On 05/14/2012 10:36 PM, Dag Sverre Seljebotn wrote:
> On 05/14/2012 06:31 PM, mark florisson wrote:
>> On 12 May 2012 22:55, Dag Sverre Seljebotn<d.s.seljebotn at astro.uio.no>   wrote:
>>> On 05/11/2012 03:37 PM, mark florisson wrote:
>>>>
>>>> On 11 May 2012 12:13, Dag Sverre Seljebotn<d.s.seljebotn at astro.uio.no>
>>>>    wrote:
>>>>>
>>>>> (NumPy devs: I know, I get too many ideas. But this time I *really*
>>>>> believe
>>>>> in it, I think this is going to be *huge*. And if Mark F. likes it it's
>>>>> not
>>>>> going to be without manpower; and as his mentor I'd pitch in too here and
>>>>> there.)
>>>>>
>>>>> (Mark F.: I believe this is *very* relevant to your GSoC. I certainly
>>>>> don't
>>>>> want to micro-manage your GSoC, just have your take.)
>>>>>
>>>>> Travis, thank you very much for those good words in the "NA-mask
>>>>> interactions..." thread. It put most of my concerns away. If anybody is
>>>>> leaning towards for opaqueness because of its OOP purity, I want to refer
>>>>> to
>>>>> C++ and its walled-garden of ideological purity -- it has, what, 3-4
>>>>> different OOP array libraries, neither of which is able to out-compete
>>>>> the
>>>>> other. Meanwhile the rest of the world happily cooperates using pointers,
>>>>> strides, CSR and CSC.
>>>>>
>>>>> Now, there are limits to what you can do with strides and pointers.
>>>>> Noone's
>>>>> denying the need for more. In my mind that's an API where you can do
>>>>> fetch_block and put_block of cache-sized, N-dimensional blocks on an
>>>>> array;
>>>>> but it might be something slightly different.
>>>>>
>>>>> Here's what I'm asking: DO NOT simply keep extending ndarray and the
>>>>> NumPy C
>>>>> API to deal with this issue.
>>>>>
>>>>> What we need is duck-typing/polymorphism at the C level. If you keep
>>>>> extending ndarray and the NumPy C API, what we'll have is a one-to-many
>>>>> relationship: One provider of array technology, multiple consumers (with
>>>>> hooks, I'm sure, but all implementations of the hook concept in the NumPy
>>>>> world I've seen so far are a total disaster!).
>>>>>
>>>>> What I think we need instead is something like PEP 3118 for the
>>>>> "abstract"
>>>>> array that is only available block-wise with getters and setters. On the
>>>>> Cython list we've decided that what we want for CEP 1000 (for boxing
>>>>> callbacks etc.) is to extend PyTypeObject with our own fields; we could
>>>>> create CEP 1001 to solve this issue and make any Python object an
>>>>> exporter
>>>>> of "block-getter/setter-arrays" (better name needed).
>>>>>
>>>>> What would be exported is (of course) a simple vtable:
>>>>>
>>>>> typedef struct {
>>>>>      int (*get_block)(void *ctx, ssize_t *upper_left, ssize_t *lower_right,
>>>>> ...);
>>>>>      ...
>>>>> } block_getter_setter_array_vtable;
>>>>>
>>>>> Let's please discuss the details *after* the fundamentals. But the reason
>>>>> I
>>>>> put void* there instead of PyObject* is that I hope this could be used
>>>>> beyond the Python world (say, Python<->Julia); the void* would be handed
>>>>> to
>>>>> you at the time you receive the vtable (however we handle that).
>>>>
>>>>
>>>> I suppose it would also be useful to have some way of predicting the
>>>> output format polymorphically for the caller. E.g. dense *
>>>> block_diagonal results in block diagonal, but dense + block_diagonal
>>>> results in dense, etc. It might be useful for the caller to know
>>>> whether it needs to allocate a sparse, dense or block-structured
>>>> array. Or maybe the polymorphic function could even do the allocation.
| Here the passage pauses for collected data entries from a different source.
import Literature.NumberTheory.Automorphic.GL2CasimirScalar
import Literature.NumberTheory.Automorphic.HarishChandraGLParameterOfCharacter
import HarnessLib

/-!
# The Harish-Chandra parameter of a `𝔤𝔩₂(ℝ)`-module from its Casimir and central scalars

Topic `NumberTheory/Automorphic`; theorems only (no definition, no named fact; D-0026), the
**converse** of the computation of `GL2CasimirScalar` (there: parameter `{s₁, s₂}` ⟹ the Casimir
element `C = ∑ E_{ab}E_{ba}` acts by `s₁² + s₂² - ½` and `Z = E₁₁ + E₂₂` by `s₁ + s₂`). Here: if
`Z(𝔤𝔩₂(ℝ))` acts on `V` through some character (`HasCentralCharacter`, e.g. by Schur's lemma for an
irreducible admissible `(𝔤, K)`-module) and `C v = (s₁² + s₂² - ½) v`, `Z v = (s₁ + s₂) v` for ONE
non-zero `v ∈ V`, then `V` has Harish-Chandra parameter `{s₁, s₂}` (`HasHCParameter`). Indeed by
`exists_hasHCParameter_of_hasCentralCharacter` (Harish-Chandra's isomorphism, proved in the tree)
`V` has some parameter `{t₁, t₂}`, on which `C`, `Z` act by `t₁² + t₂² - ½`, `t₁ + t₂`
(`GL2Casimir.lift_casimir_eq_of_hasHCParameter`, `lift_zed_eq_of_hasHCParameter`); comparing on `v`
gives `t₁ + t₂ = s₁ + s₂`, `t₁ t₂ = s₁ s₂`, i.e. `{t₁, t₂} = {s₁, s₂}`. This is the step that reads
the archimedean component of the automorphic representation generated by a holomorphic (or Maass)
form off the eigenvalues of the Casimir/Laplace operator and of the centre (Bump 1997, §2.2;
Gelbart 1975, §4; Knapp 2002, Thm. 5.44 with Prop. 5.32), used by the dictionary
"eigenform of weight `k` ↦ regular algebraic `π`" (parameter `{(k-1)/2, (1-k)/2}` from
`C = (k-1)²/2 - ½`, `Z = 0` on the unitary lift).

* `GL2Casimir.pair_eq_pair_of_add_eq_of_mul_eq` — `{t₁, t₂} = {s₁, s₂}` from equal sum and product;
* `GL2Casimir.hasHCParameter_of_lift_casimir_of_lift_zed` — the statement with `C`, `Z` as
  elements of `U(𝔤𝔩₂(ℝ))` acting through `UniversalEnvelopingAlgebra.lift`;
* `GL2Casimir.hasHCParameter_of_sum_rho_single_of_rho_one` — the same with
  `C v = ∑_{a,b} ρ(E_{ab}) ρ(E_{ba}) v` and `Z v = ρ(1) v` spelled out.

## References

* A. W. Knapp, *Lie Groups Beyond an Introduction*, 2nd ed. (2002), §V.4–V.5, Prop. 5.32,
  Thm. 5.44. [Knapp2002]
* D. Bump, *Automorphic Forms and Representations* (1997), §2.2. [Bump1997]
-/

noncomputable section

-- Mathlib idiom (Mathlib/Algebra/Lie/OfAssociative.lean), as in `GL2CasimirScalar` and `HarishChandraGL`:
-- the Lie bracket on `Matrix (Fin 2) (Fin 2) ℝ` used by `HasHCParameter` is the commutator.
attribute [local instance 100] LieRing.ofAssociativeRing

open UniversalEnvelopingAlgebra

namespace Literature.NumberTheory.Automorphic

namespace GL2Casimir

open GLnCasimir HCSpan

variable {V : Type*} [AddCommGroup V] [Module ℂ V] {ρ : Matrix (Fin 2) (Fin 2) ℝ →ₗ⁅ℝ⁆ Module.End ℂ V}

/-- Two numbers with the same sum and product as `s₁, s₂` are `s₁, s₂` as a multiset. [folklore] -/
theorem pair_eq_pair_of_add_eq_of_mul_eq {t₁ t₂ s₁ s₂ : ℂ} (hadd : t₁ + t₂ = s₁ + s₂)
    (hmul : t₁ * t₂ = s₁ * s₂) : ({t₁, t₂} : Multiset ℂ) = {s₁, s₂} := by
  have key : (t₁ - s₁) * (t₁ - s₂) = 0 := by linear_combination t₁ * hadd - hmul
  rcases mul_eq_zero.mp key with h | h
  · have h1 : t₁ = s₁ := sub_eq_zero.mp h
    have h2 : t₂ = s₂ := by linear_combination hadd - h1
    rw [h1, h2]
  · have h1 : t₁ = s₂ := sub_eq_zero.mp h
    have h2 : t₂ = s₁ := by linear_combination hadd - h1
    rw [h1, h2, Multiset.pair_comm]

/-- **The Harish-Chandra parameter of a `𝔤𝔩₂(ℝ)`-module from the Casimir and central scalars on
one vector.** If `Z(𝔤𝔩₂(ℝ))` acts on `V` through a character `θ` and for some `v ≠ 0` the
Casimir element `C` and the centre `Z = ι(1)` of `U(𝔤𝔩₂(ℝ))` act by `C v = (s₁² + s₂² - ½) v`,
`Z v = (s₁ + s₂) v`, then `V` has Harish-Chandra parameter `{s₁, s₂}`: `V` has some parameter
`{t₁, t₂}` (`exists_hasHCParameter_of_hasCentralCharacter`), on which `C`, `Z` act by
`t₁² + t₂² - ½`, `t₁ + t₂` (`lift_casimir_eq_of_hasHCParameter`, `lift_zed_eq_of_hasHCParameter`),
so `t₁ + t₂ = s₁ + s₂` and `t₁ t₂ = s₁ s₂`. Knapp 2002, Thm. 5.44 with Prop. 5.32; Bump 1997, §2.2.
[cite: Knapp2002, §V.5 Thm. 5.44 and Prop. 5.32] -/
theorem hasHCParameter_of_lift_casimir_of_lift_zed
    {θ : Subalgebra.center ℝ (UniversalEnvelopingAlgebra ℝ (Matrix (Fin 2) (Fin 2) ℝ)) →ₐ[ℝ] ℂ}
    (hθ : HasCentralCharacter ρ θ) {v : V} (hv : v ≠ 0) {s₁ s₂ : ℂ}
    (hC : lift ℝ ρ (casimir 2) v = (s₁ ^ 2 + s₂ ^ 2 - 1 / 2) • v)
    (hZ : lift ℝ ρ (zed 2) v = (s₁ + s₂) • v) :
    HasHCParameter ρ fun _ => ({s₁, s₂} : Multiset ℂ) := by
  obtain ⟨χ, hχ⟩ := exists_hasHCParameter_of_hasCentralCharacter ρ hθ
  let τ₀ : ℝ →ₐ[ℝ] ℂ := Algebra.ofId ℝ ℂ
  obtain ⟨t₁, t₂, ht⟩ : ∃ t₁ t₂, χ τ₀ = {t₁, t₂} :=
    Multiset.card_eq_two.mp (card_eq_of_hasHCParameter ρ hχ τ₀)
  have hχ' : χ = fun _ => ({t₁, t₂} : Multiset ℂ) := by
    funext τ
    rw [Subsingleton.elim τ τ₀, ht]
  rw [hχ'] at hχ
  -- compare the two scalars on `v`
  have hC' := congrArg (fun T : Module.End ℂ V => T v) (lift_casimir_eq_of_hasHCParameter hχ)
  have hZ' := congrArg (fun T : Module.End ℂ V => T v) (lift_zed_eq_of_hasHCParameter hχ)
  simp only [Module.algebraMap_end_apply] at hC' hZ'
  rw [hC] at hC'
  rw [hZ] at hZ'
  have hsmul : ∀ {a b : ℂ}, a • v = b • v → a = b := fun {a b} h => by
    have h' : (a - b) • v = 0 := by rw [sub_smul, h, sub_self]
    exact sub_eq_zero.mp ((smul_eq_zero.mp h').resolve_right hv)
  have e1 : s₁ + s₂ = t₁ + t₂ := hsmul hZ'
  have e2 : s₁ ^ 2 + s₂ ^ 2 - 1 / 2 = t₁ ^ 2 + t₂ ^ 2 - 1 / 2 := hsmul hC'
  have hmul : t₁ * t₂ = s₁ * s₂ := by
    linear_combination (-(1 / 2 : ℂ)) * (s₁ + s₂ + t₁ + t₂) * e1 + (1 / 2 : ℂ) * e2
  rw [← pair_eq_pair_of_add_eq_of_mul_eq e1.symm hmul]
  exact hχ

/-- **Applied form.** As `hasHCParameter_of_lift_casimir_of_lift_zed`, with the Casimir and the
centre spelled out on the vector: `∑_{a,b} ρ(E_{ab}) ρ(E_{ba}) v = (s₁² + s₂² - ½) v` and
`ρ(1) v = (s₁ + s₂) v` (cf. `sum_rho_single_apply_of_hasHCParameter`,
`rho_one_apply_of_hasHCParameter` for the converse). [cite: Knapp2002, §V.5 Thm. 5.44 and Prop. 5.32] -/
theorem hasHCParameter_of_sum_rho_single_of_rho_one
    {θ : Subalgebra.center ℝ (UniversalEnvelopingAlgebra ℝ (Matrix (Fin 2) (Fin 2) ℝ)) →ₐ[ℝ] ℂ}
    (hθ : HasCentralCharacter ρ θ) {v : V} (hv : v ≠ 0) {s₁ s₂ : ℂ}
    (hC : (∑ a : Fin 2, ∑ b : Fin 2,
        ρ (Matrix.single a b (1 : ℝ)) (ρ (Matrix.single b a (1 : ℝ)) v)) =
      (s₁ ^ 2 + s₂ ^ 2 - 1 / 2) • v)
    (hZ : ρ (1 : Matrix (Fin 2) (Fin 2) ℝ) v = (s₁ + s₂) • v) :
    HasHCParameter ρ fun _ => ({s₁, s₂} : Multiset ℂ) := by
  refine hasHCParameter_of_lift_casimir_of_lift_zed hθ hv ?_ ?_
  · rw [casimir_eq_sum]
    simpa only [map_sum, LinearMap.sum_apply, lift_ιU_mul_ιU_apply] using hC
  · change lift ℝ ρ (ι ℝ (1 : Matrix (Fin 2) (Fin 2) ℝ)) v = _
    rw [lift_ι_apply]
    exact hZ

end GL2Casimir

end Literature.NumberTheory.Automorphic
>>>> This needs to happen recursively of course, to avoid intermediate
>>>> temporaries. The compiler could easily handle that, and so could numpy
>>>> when it gets lazy evaluation.
>>>
>>>
>>> Ah. But that depends too on the computation to be performed too; a)
>>> elementwise, b) axis-wise reductions, c) linear algebra...
>>>
>>> In my oomatrix code (please don't look at it, it's shameful) I do this using
>>> multiple dispatch.
>>>
>>> I'd rather ignore this for as long as we can, only implementing "a[:] = ..."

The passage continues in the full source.